/IAM

Laboratoire en Informatique Ambiante et Mobile

Primary LanguageScalaMIT LicenseMIT

IAM

A tool designed to help public waste management services monitor and empty public trash cans.

This project is project is being developed for the INFOM453 class (Laboratoire en Informatique Ambiante et Mobile) at UNamur (BE).

Getting started

Agent development

IAM uses the concept of agent to monitor trash cans. An agent is a device whose purpose is to monitor a single trash can state and to notify the server when changes occur. Insofar as this implementation goes, you may either go for the Raspberry route or the Arduino route. Both paths are now detailed.

Raspberry

Installation

Prerequisites:

  1. Get a Raspberry Pi, any version should be sufficent;
  2. Get a 2Y0A21 F42 distance sensor;
  3. Get a 2Y0A21 F08 distance sensor.

When the prerequisites are satisfied, proceed to the phidget python library installation on the raspberry:

mkdir -p libphidget22
wget -q https://www.phidgets.com/downloads/phidget22/libraries/linux/libphidget22.tar.gz -O - | gunzip -c - | tar xf - -C "${PWD}/libphidget22" --strip-components 1
cd libphidget22
./configure && make
sudo make install
sudo ldconfig
sudo cp "${PWD}/libphidget22/plat/linux/udev/99-libphidget22.rules" /etc/udev/rules.d/

After which you may have to reboot the raspberry. Once this is done you may proceed to the python dependencies installation:

cd ${PROJECT_ROOT}/raspberry
pip install -r requirements.txt
Callibration

Sensors do not provide accurate results out of the box. If f details the function that outputs the accurate results and g represents the sensor raw data, c is the callibration function such that c ∘ g = f. This callibration function is (roughly) defined as follow:

  1. Get the sensor raw data (an example of this is available in the raspberry/data/raw_calibration_measurement.csv file);
  2. Find the function that best fit the sensor data (find g);
  3. Find the transform from g to f (i.e. c). Given that our function is linear, this is equivalent to finding the slope factor and y-intercept that separates g and f.
  4. Apply c to g at runtime, i.e. for every sensor measurement x, apply the slope factor m and y-interpect c such that y = mx + c.
  5. Send y to the server.

The raspberry/calibration.py (and its output raspberry/parameters.json) detail steps 2 and 3. Step 4 is realised in the get_corrected_value function in raspberry/phidgets.py by loading the raspberry/parameters.json file.

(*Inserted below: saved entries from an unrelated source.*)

/-- P-entries of `D°`: the substituted entry `(m,u,v,v̄)`, then the 16 negative phases of `ω₁₄` as in `D⋆(24)`. -/
def TP : List (Cell × ℕ) := [
  (cellOf ⟨11, 1, 2⟩ ⟨13, 1, 0⟩ ⟨13, 0, 1⟩ ⟨13, 0, -1⟩, 1),
  (cellOf ⟨13, 1, 0⟩ ⟨13, 1, 0⟩ ⟨13, 1, 0⟩ ⟨13, -1, 0⟩, 1),
  (cellOf ⟨13, 1, 0⟩ ⟨13, -1, 0⟩ ⟨13, 1, 0⟩ ⟨13, 1, 0⟩, 1),
  (cellOf ⟨13, 1, 0⟩ ⟨13, -1, 0⟩ ⟨13, 0, -1⟩ ⟨13, 0, 1⟩, 1),
  (cellOf ⟨13, 1, 0⟩ ⟨13, 0, -1⟩ ⟨13, 0, 1⟩ ⟨13, -1, 0⟩, 1),
  (cellOf ⟨13, 0, 1⟩ ⟨13, 1, 0⟩ ⟨13, 1, 0⟩ ⟨13, 0, 1⟩, 1),
  (cellOf ⟨13, 0, 1⟩ ⟨13, 1, 0⟩ ⟨13, -1, 0⟩ ⟨13, 0, -1⟩, 1),
  (cellOf ⟨13, 0, 1⟩ ⟨13, 0, 1⟩ ⟨13, 0, 1⟩ ⟨13, 0, -1⟩, 1),
  (cellOf ⟨13, 0, 1⟩ ⟨13, 0, -1⟩ ⟨13, 0, 1⟩ ⟨13, 0, 1⟩, 1),
  (cellOf ⟨13, -1, 0⟩ ⟨13, 1, 0⟩ ⟨13, -1, 0⟩ ⟨13, -1, 0⟩, 1),
  (cellOf ⟨13, -1, 0⟩ ⟨13, 0, 1⟩ ⟨13, 0, 1⟩ ⟨13, -1, 0⟩, 1),
  (cellOf ⟨13, -1, 0⟩ ⟨13, -1, 0⟩ ⟨13, -1, 0⟩ ⟨13, 1, 0⟩, 1),
  (cellOf ⟨13, -1, 0⟩ ⟨13, -1, 0⟩ ⟨13, 0, -1⟩ ⟨13, 0, -1⟩, 1),
  (cellOf ⟨13, 0, -1⟩ ⟨13, 0, 1⟩ ⟨13, -1, 0⟩ ⟨13, 1, 0⟩, 1),
  (cellOf ⟨13, 0, -1⟩ ⟨13, 0, 1⟩ ⟨13, 0, -1⟩ ⟨13, 0, -1⟩, 1),
  (cellOf ⟨13, 0, -1⟩ ⟨13, 0, -1⟩ ⟨13, 1, 0⟩ ⟨13, 1, 0⟩, 1),
  (cellOf ⟨13, 0, -1⟩ ⟨13, 0, -1⟩ ⟨13, 0, -1⟩ ⟨13, 0, 1⟩, 1)]

/-- `D°`, the off-axis twin of `D⋆(24)`, at height 14. -/
def Dring : Design := ⟨TN, TP⟩

/-- the hub cell `(14;0,0)⁴`. -/
def hub4 : Cell := cellOf ⟨14, 0, 0⟩ ⟨14, 0, 0⟩ ⟨14, 0, 0⟩ ⟨14, 0, 0⟩

/-- the substituted N-cell `(d,u,v,v̄)`, `d = (12;1,1)` OFF the axis. -/
def zc : Cell := cellOf ⟨12, 1, 1⟩ ⟨13, 1, 0⟩ ⟨13, 0, 1⟩ ⟨13, 0, -1⟩

/-- the substituted P-cell `(m,u,v,v̄)`, `m = (11;1,2)` OFF the axis. -/
def xc : Cell := cellOf ⟨11, 1, 2⟩ ⟨13, 1, 0⟩ ⟨13, 0, 1⟩ ⟨13, 0, -1⟩

/-- the RULE-D witness: the charged N-cell `(u,v,v̄,u)` (phases `(0,1,3,0)`). -/
def y1 : Cell := cellOf ⟨13, 1, 0⟩ ⟨13, 0, 1⟩ ⟨13, 0, -1⟩ ⟨13, 1, 0⟩

theorem hubE_mem : (hub4, 24) ∈ Dring.N := List.mem_cons_self

theorem zE_mem : (zc, 2) ∈ Dring.N := List.mem_cons_of_mem _ List.mem_cons_self

theorem xE_mem : (xc, 1) ∈ Dring.P := List.mem_cons_self

theorem y1_mem : (y1, 1) ∈ Dring.N := List.mem_cons_of_mem _ (List.mem_cons_of_mem _ List.mem_cons_self)

theorem TP_eq : Dring.P = (xc, 1) :: TP.tail := rfl

/-! ## §3 Kernel computations for `D°` -/

/-- one row of the class table: e-free words evaluate to `24·14^deg`, every other word except the two Bloch words vanishes —
EXACTLY the table of `D⋆(24)` (`AxisRoomInhabitant24.rowD`). -/
def rowT (w : Word) : Bool :=
  bif efreeB w then decide (rawT TN TP w = (24 * 14 ^ degB w, 0)) else (blochB w || decide (rawT TN TP w = (0, 0)))

theorem tableT : allB allWords rowT = true := by decide +kernel

theorem mu_rawT : rawT TN TP Word.eeee = (32, 0) := by decide +kernel

theorem EEEE_rawT : rawT TN TP Word.EEEE = (32, 0) := by decide +kernel

theorem copies_T : Dring.copies = 58 := by decide +kernel

theorem rank_T : Dring.rank = 24 := by decide +kernel

theorem massP_T : (Dring.P.map Prod.snd).sum = 17 := by decide +kernel

theorem massP_tail : (TP.tail.map Prod.snd).sum = 16 := by decide +kernel

theorem massN_T : (Dring.N.map Prod.snd).sum = 41 := by decide +kernel

theorem alphaTN : allB TN (fun cm => onAlphaB 14 cm.1) = true := by decide +kernel

theorem alphaTP : allB TP (fun cm => onAlphaB 14 cm.1) = true := by decide +kernel

/-- every letter of `D°` has level `≥ 11` (co-level `≤ 3`): used to transport `D°` to every height `h ≥ 3`. -/
def levB (c : Cell) : Bool := decide (11 ≤ (c 0).a) && decide (11 ≤ (c 1).a) && decide (11 ≤ (c 2).a) && decide (11 ≤ (c 3).a)

theorem levTN : allB TN (fun cm => levB cm.1) = true := by decide +kernel

theorem levTP : allB TP (fun cm => levB cm.1) = true := by decide +kernel

theorem disjT_table : allB TN (fun cn => allB TP (fun cm => !cellEqB cm.1 cn.1)) = true := by decide +kernel

/-- the hub entry is weakly live above every P-entry … -/
theorem hub_above_P : allB TP (fun cm => weakLiveB cm.1 hub4) = true := by decide +kernel

/-- … and the substituted N-cell is weakly live above the substituted P-cell (slot `0`: the null step `m → d`). -/
theorem x_below_z : weakLiveB xc zc = true := by decide +kernel

/-- the weakly-live N-neighbourhood of the sixteen OLD P-entries is the hub entry alone (capacity `24`; tightness of the surplus). -/
def TD : List (Cell × ℕ) := Dring.N.filter fun cn => anyB TP.tail (fun cm => weakLiveB cm.1 cn.1)

theorem TD_capacity : (TD.map Prod.snd).sum = 24 := by decide +kernel

/-- no P-entry supplies the charged N-cell `y1` on the block `(0,1)`. -/
theorem y1_noSupplier : allB TP (fun cm => !suppliesB cm.1 y1 (0 : Fin 4) (1 : Fin 4)) = true := by decide +kernel

/-- Σ-H digits: no cross pair and no same-side pair of `D°` sits in a priced degree. -/
theorem extPN_T_one : extPN Dring 1 = 0 := by decide +kernel
theorem extNP_T_three : extNP Dring 3 = 0 := by decide +kernel
theorem extNN_T_two : extNN Dring 2 = 0 := by decide +kernel
theorem extPP_T_two : extPP Dring 2 = 0 := by decide +kernel

/-! ## §4 The certificate for `D°` at height 14 -/

theorem onAlphabet_T : Dring.OnAlphabet 14 := by
  intro c hc f
  rcases List.mem_append.1 hc with hN | hP
  · obtain ⟨m, hm⟩ := exists_of_mem_suppN hN
    exact onAlphabet_of_B ((allB_iff _ _).1 alphaTN (c, m) hm) f
  · obtain ⟨m, hm⟩ := exists_of_mem_suppP hP
    exact onAlphabet_of_B ((allB_iff _ _).1 alphaTP (c, m) hm) f

theorem zc_suppN : zc ∈ Dring.suppN := mem_suppN_of zE_mem (by decide)

/-- **`D°` is NOT in the axis room**: its N-cell `(d,u,v,v̄)` carries the off-axis letter `d = (12;1,1)`. -/
theorem not_axisRoom_T : ¬ AxisRoom Dring := by
  intro hR
  have h := hR zc (List.mem_append_left _ zc_suppN) 0
  unfold Letter.isAxis at h
  revert h
  decide

theorem level_of_B {c : Cell} (hc : levB c = true) : ∀ f : Fin 4, 11 ≤ (c f).a := by
  simp only [levB, Bool.and_eq_true, decide_eq_true_eq] at hc
  obtain ⟨⟨⟨h0, h1⟩, h2⟩, h3⟩ := hc
  intro f
  fin_cases f
  · exact h0
  · exact h1
  · exact h2
  · exact h3

theorem level_T : ∀ c ∈ Dring.suppN ++ Dring.suppP, ∀ f : Fin 4, 11 ≤ (c f).a := by
  intro c hc f
  rcases List.mem_append.1 hc with hN | hP
  · obtain ⟨m, hm⟩ := exists_of_mem_suppN hN
    exact level_of_B ((allB_iff _ _).1 levTN (c, m) hm) f
  · obtain ⟨m, hm⟩ := exists_of_mem_suppP hP
    exact level_of_B ((allB_iff _ _).1 levTP (c, m) hm) f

The transformation for our captors looks as follow:

graph

Arduino

Prerequisites:

  1. Get an Arduino mkr WIFI 1010
  2. Get 2 distance sensors HC-SR04
  3. Get a movement sensor PIR HC-SR501
  4. Install the following arduino libraries

Configure wifi connection for the arduino:

  1. Go into /arduino/main/ folder
  2. Open the arduino_secrets.h file
  3. Enter your SSID and password

Web development

With Docker:

Prerequisites:

  1. Have docker installed;
  2. Have docker-compose installed.

When the prerequisites are satisfied, run:

docker-compose up -d

You're done! Drink a cup of coffee while backend and frontend sources are compiled and then head to localhost:8000! The migrations, backend and frontend logs can be respectively found in migrations.log, backend.log and frontend.log.

Without Docker:

Prerequisites:

  1. Have a Java Runtime Environment version 8 or superior;
  2. Have SBT installed;
  3. Have NodeJS and NPM installed;
  4. Have a MySQL or MariaDB server available.
Running migrations

When the prerequisites are satisfied, you may run the migrations with the following command:

cd ${PROJECT_ROOT}/backend
sbt "run migrate \
    --database-host $DB_HOST \
    --database-port $DB_PORT \
    --database-schema $DB_SCHEMA \
    --database-user $DB_USER \
    --database-password $DB_PASSWORD
"

Where variables are replaced with the chosen installation details.

Running the development server
cd ${PROJECT_ROOT}/backend
sbt run

If everything was setup properly, you should now be able to reach the website at localhost:8000

Compiling frontend assets

Executing the following

cd ${PROJECT_ROOT}/frontend
npm ci
npm run build

will compile frontend assets and output the result to the public/build directory. If you wish to recompile on every change, you may replace npm run build by npm run dev. When the assets have been prepared, we need to add the resulting files to the backend resources folder for server delivery:

mkdir backend/target/scala-2.12/assets
cp -R frontend/public/. backend/target/scala-2.12/assets

If you wish to automate the process you may either use a watcher such as inotify or simply link the two folders.